Provided data:
.....

universe u

namespace TracePolar

/-- Local notation for the model plane and space. -/
local notation "E2" => EuclideanSpace ℝ (Fin 2)
local notation "E3" => EuclideanSpace ℝ (Fin 3)

/-! ### Diagonal sign isometries -/

/-- `(±1)² = 1` for the tree's `boolSign` (`SaddleModel.lean`). [folklore] -/
@[simp] theorem boolSign_sq (b : Bool) : boolSign b ^ 2 = 1 := by rw [sq, boolSign_mul_self]

/-- **The diagonal sign isometry** `u ↦ (± u_i)_i` of `ℝᵐ` attached to `σ : Fin m → Bool`
(`σ i = false`: flip the `i`-th coordinate; signs `boolSign` of `SaddleModel.lean`). [cite: MilnorHCobordism1965, Def. 3.1 (2) (PDF p. 12)] -/
def signDiag {m : ℕ} (σ : Fin m → Bool) : EuclideanSpace ℝ (Fin m) ≃ₗᵢ[ℝ] EuclideanSpace ℝ (Fin m) where
  toFun u := WithLp.toLp 2 fun i => boolSign (σ i) * u i
  invFun u := WithLp.toLp 2 fun i => boolSign (σ i) * u i
  map_add' u v := by ext i; simp [mul_add]
  map_smul' c u := by ext i; simp; ring
  left_inv u := by ext i; simp [← mul_assoc, boolSign_mul_self]
  right_inv u := by ext i; simp [← mul_assoc, boolSign_mul_self]
  norm_map' u := by
    have h : ‖(WithLp.toLp 2 fun i => boolSign (σ i) * u i : EuclideanSpace ℝ (Fin m))‖ ^ 2 = ‖u‖ ^ 2 := by
      rw [EuclideanSpace.real_norm_sq_eq, EuclideanSpace.real_norm_sq_eq]
      refine Finset.sum_congr rfl fun i _ => ?_
      simp [mul_pow]
    change ‖(WithLp.toLp 2 fun i => boolSign (σ i) * u i : EuclideanSpace ℝ (Fin m))‖ = ‖u‖
    rw [← Real.sqrt_sq (norm_nonneg _), h, Real.sqrt_sq (norm_nonneg _)]

/-- Coordinates of the sign isometry. [folklore] -/
@[simp] theorem signDiag_apply {m : ℕ} (σ : Fin m → Bool) (u : EuclideanSpace ℝ (Fin m)) (i : Fin m) :
    signDiag σ u i = boolSign (σ i) * u i := rfl

/-- The sign isometry is an involution. [folklore] -/
@[simp] theorem signDiag_signDiag {m : ℕ} (σ : Fin m → Bool) (u : EuclideanSpace ℝ (Fin m)) :
    signDiag σ (signDiag σ u) = u := by ext i; simp [← mul_assoc, boolSign_mul_self]

/-- The inverse of the sign isometry is itself. [folklore] -/
theorem signDiag_symm_apply {m : ℕ} (σ : Fin m → Bool) (u : EuclideanSpace ℝ (Fin m)) :
    (signDiag σ).symm u = signDiag σ u :=
  (signDiag σ).injective (by rw [LinearIsometryEquiv.apply_symm_apply, signDiag_signDiag])

/-- **Sign isometries commute with every model field** (both are diagonal). [cite: MilnorHCobordism1965, Def. 3.1 (2) (PDF p. 12)] -/
theorem signDiag_milnorModelField {m : ℕ} (σ : Fin m → Bool) (k : ℕ) (u : EuclideanSpace ℝ (Fin m)) :
    signDiag σ (milnorModelField k u) = milnorModelField k (signDiag σ u) := by
  ext i; simp

/-! ### The sign changes of the index-one model in dimension three and their planar action -/

/-- The sign change `(x₁; y₁, y₂) ↦ (±x₁; y₁, ±y₂)` of `ℝ³` (`a`: flip `x₁`; `b`: flip `y₂`). [cite: MilnorHCobordism1965, Def. 3.1 (2) (PDF p. 12)] -/
def boxSign (a b : Bool) : E3 ≃ₗᵢ[ℝ] E3 := signDiag ![!a, true, !b]

/-- `boxSign_apply_zero`. [folklore] -/
@[simp] theorem boxSign_apply_zero (a b : Bool) (u : E3) : boxSign a b u 0 = boolSign (!a) * u 0 := rfl
/-- `boxSign_apply_one`. [folklore] -/
@[simp] theorem boxSign_apply_one (a b : Bool) (u : E3) : boxSign a b u 1 = u 1 := by
  show boolSign true * u 1 = u 1; simp
/-- `boxSign_apply_two`. [folklore] -/
@[simp] theorem boxSign_apply_two (a b : Bool) (u : E3) : boxSign a b u 2 = boolSign (!b) * u 2 := rfl

/-- `boxSign` commutes with the model field of index `1`. [folklore] -/
theorem boxSign_milnorModelField (a b : Bool) (u : E3) : boxSign a b (milnorModelField 1 u) = milnorModelField 1 (boxSign a b u) :=
  signDiag_milnorModelField _ 1 u

/-- `boxSign` is an involution. [folklore] -/
@[simp] theorem boxSign_boxSign (a b : Bool) (u : E3) : boxSign a b (boxSign a b u) = u := signDiag_signDiag _ u

/-- `boxSign_symm_apply`. [folklore] -/
theorem boxSign_symm_apply (a b : Bool) (u : E3) : (boxSign a b).symm u = boxSign a b u := signDiag_symm_apply _ u

/-- **The planar reflection** `(w₀, w₁) ↦ (w₀, ± w₁)`. [folklore] -/
def planeRefl (b : Bool) (w : E2) : E2 := signDiag ![true, !b] w

/-- `planeRefl_apply_zero`. [folklore] -/
@[simp] theorem planeRefl_apply_zero (b : Bool) (w : E2) : planeRefl b w 0 = w 0 := by
  show boolSign true * w 0 = w 0; simp
/-- `planeRefl_apply_one`. [folklore] -/
@[simp] theorem planeRefl_apply_one (b : Bool) (w : E2) : planeRefl b w 1 = boolSign (!b) * w 1 := rfl

/-- `norm_planeRefl`. [folklore] -/
@[simp] theorem norm_planeRefl (b : Bool) (w : E2) : ‖planeRefl b w‖ = ‖w‖ := (signDiag ![true, !b]).norm_map w

/-- `planeRefl_planeRefl`. [folklore] -/
@[simp] theorem planeRefl_planeRefl (b : Bool) (w : E2) : planeRefl b (planeRefl b w) = w := signDiag_signDiag _ w

/-- `planeRefl_smul`. [folklore] -/
theorem planeRefl_smul (b : Bool) (c : ℝ) (w : E2) : planeRefl b (c • w) = c • planeRefl b w :=
  (signDiag ![true, !b]).map_smul c w

/-- **The planar inversion** `w ↦ w / ‖w‖²` if `a`, the identity if not (Mathlib's
`EuclideanGeometry.inversion 0 1`). [folklore] -/
def planeInv (a : Bool) (w : E2) : E2 := if a then EuclideanGeometry.inversion (0 : E2) 1 w else w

.....

Instructions to follow: Reproduce the data above exactly, leaving nothing out.

Answer to this task:
universe u

namespace TracePolar

/-- Local notation for the model plane and space. -/
local notation "E2" => EuclideanSpace ℝ (Fin 2)
local notation "E3" => EuclideanSpace ℝ (Fin 3)

/-! ### Diagonal sign isometries -/

/-- `(±1)² = 1` for the tree's `boolSign` (`SaddleModel.lean`). [folklore] -/
@[simp] theorem boolSign_sq (b : Bool) : boolSign b ^ 2 = 1 := by rw [sq, boolSign_mul_self]

/-- **The diagonal sign isometry** `u ↦ (± u_i)_i` of `ℝᵐ` attached to `σ : Fin m → Bool`
(`σ i = false`: flip the `i`-th coordinate; signs `boolSign` of `SaddleModel.lean`). [cite: MilnorHCobordism1965, Def. 3.1 (2) (PDF p. 12)] -/
def signDiag {m : ℕ} (σ : Fin m → Bool) : EuclideanSpace ℝ (Fin m) ≃ₗᵢ[ℝ] EuclideanSpace ℝ (Fin m) where
  toFun u := WithLp.toLp 2 fun i => boolSign (σ i) * u i
  invFun u := WithLp.toLp 2 fun i => boolSign (σ i) * u i
  map_add' u v := by ext i; simp [mul_add]
  map_smul' c u := by ext i; simp; ring
  left_inv u := by ext i; simp [← mul_assoc, boolSign_mul_self]
  right_inv u := by ext i; simp [← mul_assoc, boolSign_mul_self]
  norm_map' u := by
    have h : ‖(WithLp.toLp 2 fun i => boolSign (σ i) * u i : EuclideanSpace ℝ (Fin m))‖ ^ 2 = ‖u‖ ^ 2 := by
      rw [EuclideanSpace.real_norm_sq_eq, EuclideanSpace.real_norm_sq_eq]
      refine Finset.sum_congr rfl fun i _ => ?_
      simp [mul_pow]
    change ‖(WithLp.toLp 2 fun i => boolSign (σ i) * u i : EuclideanSpace ℝ (Fin m))‖ = ‖u‖
    rw [← Real.sqrt_sq (norm_nonneg _), h, Real.sqrt_sq (norm_nonneg _)]

/-- Coordinates of the sign isometry. [folklore] -/
@[simp] theorem signDiag_apply {m : ℕ} (σ : Fin m → Bool) (u : EuclideanSpace ℝ (Fin m)) (i : Fin m) :
    signDiag σ u i = boolSign (σ i) * u i := rfl

/-- The sign isometry is an involution. [folklore] -/
@[simp] theorem signDiag_signDiag {m : ℕ} (σ : Fin m → Bool) (u : EuclideanSpace ℝ (Fin m)) :
    signDiag σ (signDiag σ u) = u := by ext i; simp [← mul_assoc, boolSign_mul_self]

/-- The inverse of the sign isometry is itself. [folklore] -/
theorem signDiag_symm_apply {m : ℕ} (σ : Fin m → Bool) (u : EuclideanSpace ℝ (Fin m)) :
    (signDiag σ).symm u = signDiag σ u :=
  (signDiag σ).injective (by rw [LinearIsometryEquiv.apply_symm_apply, signDiag_signDiag])

/-- **Sign isometries commute with every model field** (both are diagonal). [cite: MilnorHCobordism1965, Def. 3.1 (2) (PDF p. 12)] -/
theorem signDiag_milnorModelField {m : ℕ} (σ : Fin m → Bool) (k : ℕ) (u : EuclideanSpace ℝ (Fin m)) :
    signDiag σ (milnorModelField k u) = milnorModelField k (signDiag σ u) := by
  ext i; simp

/-! ### The sign changes of the index-one model in dimension three and their planar action -/

/-- The sign change `(x₁; y₁, y₂) ↦ (±x₁; y₁, ±y₂)` of `ℝ³` (`a`: flip `x₁`; `b`: flip `y₂`). [cite: MilnorHCobordism1965, Def. 3.1 (2) (PDF p. 12)] -/
def boxSign (a b : Bool) : E3 ≃ₗᵢ[ℝ] E3 := signDiag ![!a, true, !b]

/-- `boxSign_apply_zero`. [folklore] -/
@[simp] theorem boxSign_apply_zero (a b : Bool) (u : E3) : boxSign a b u 0 = boolSign (!a) * u 0 := rfl
/-- `boxSign_apply_one`. [folklore] -/
@[simp] theorem boxSign_apply_one (a b : Bool) (u : E3) : boxSign a b u 1 = u 1 := by
  show boolSign true * u 1 = u 1; simp
/-- `boxSign_apply_two`. [folklore] -/
@[simp] theorem boxSign_apply_two (a b : Bool) (u : E3) : boxSign a b u 2 = boolSign (!b) * u 2 := rfl

/-- `boxSign` commutes with the model field of index `1`. [folklore] -/
theorem boxSign_milnorModelField (a b : Bool) (u : E3) : boxSign a b (milnorModelField 1 u) = milnorModelField 1 (boxSign a b u) :=
  signDiag_milnorModelField _ 1 u

/-- `boxSign` is an involution. [folklore] -/
@[simp] theorem boxSign_boxSign (a b : Bool) (u : E3) : boxSign a b (boxSign a b u) = u := signDiag_signDiag _ u

/-- `boxSign_symm_apply`. [folklore] -/
theorem boxSign_symm_apply (a b : Bool) (u : E3) : (boxSign a b).symm u = boxSign a b u := signDiag_symm_apply _ u

/-- **The planar reflection** `(w₀, w₁) ↦ (w₀, ± w₁)`. [folklore] -/
def planeRefl (b : Bool) (w : E2) : E2 := signDiag ![true, !b] w

/-- `planeRefl_apply_zero`. [folklore] -/
@[simp] theorem planeRefl_apply_zero (b : Bool) (w : E2) : planeRefl b w 0 = w 0 := by
  show boolSign true * w 0 = w 0; simp
/-- `planeRefl_apply_one`. [folklore] -/
@[simp] theorem planeRefl_apply_one (b : Bool) (w : E2) : planeRefl b w 1 = boolSign (!b) * w 1 := rfl

/-- `norm_planeRefl`. [folklore] -/
@[simp] theorem norm_planeRefl (b : Bool) (w : E2) : ‖planeRefl b w‖ = ‖w‖ := (signDiag ![true, !b]).norm_map w

/-- `planeRefl_planeRefl`. [folklore] -/
@[simp] theorem planeRefl_planeRefl (b : Bool) (w : E2) : planeRefl b (planeRefl b w) = w := signDiag_signDiag _ w

/-- `planeRefl_smul`. [folklore] -/
theorem planeRefl_smul (b : Bool) (c : ℝ) (w : E2) : planeRefl b (c • w) = c • planeRefl b w :=
  (signDiag ![true, !b]).map_smul c w

/-- **The planar inversion** `w ↦ w / ‖w‖²` if `a`, the identity if not (Mathlib's
`EuclideanGeometry.inversion 0 1`). [folklore] -/
def planeInv (a : Bool) (w : E2) : E2 := if a then EuclideanGeometry.inversion (0 : E2) 1 w else w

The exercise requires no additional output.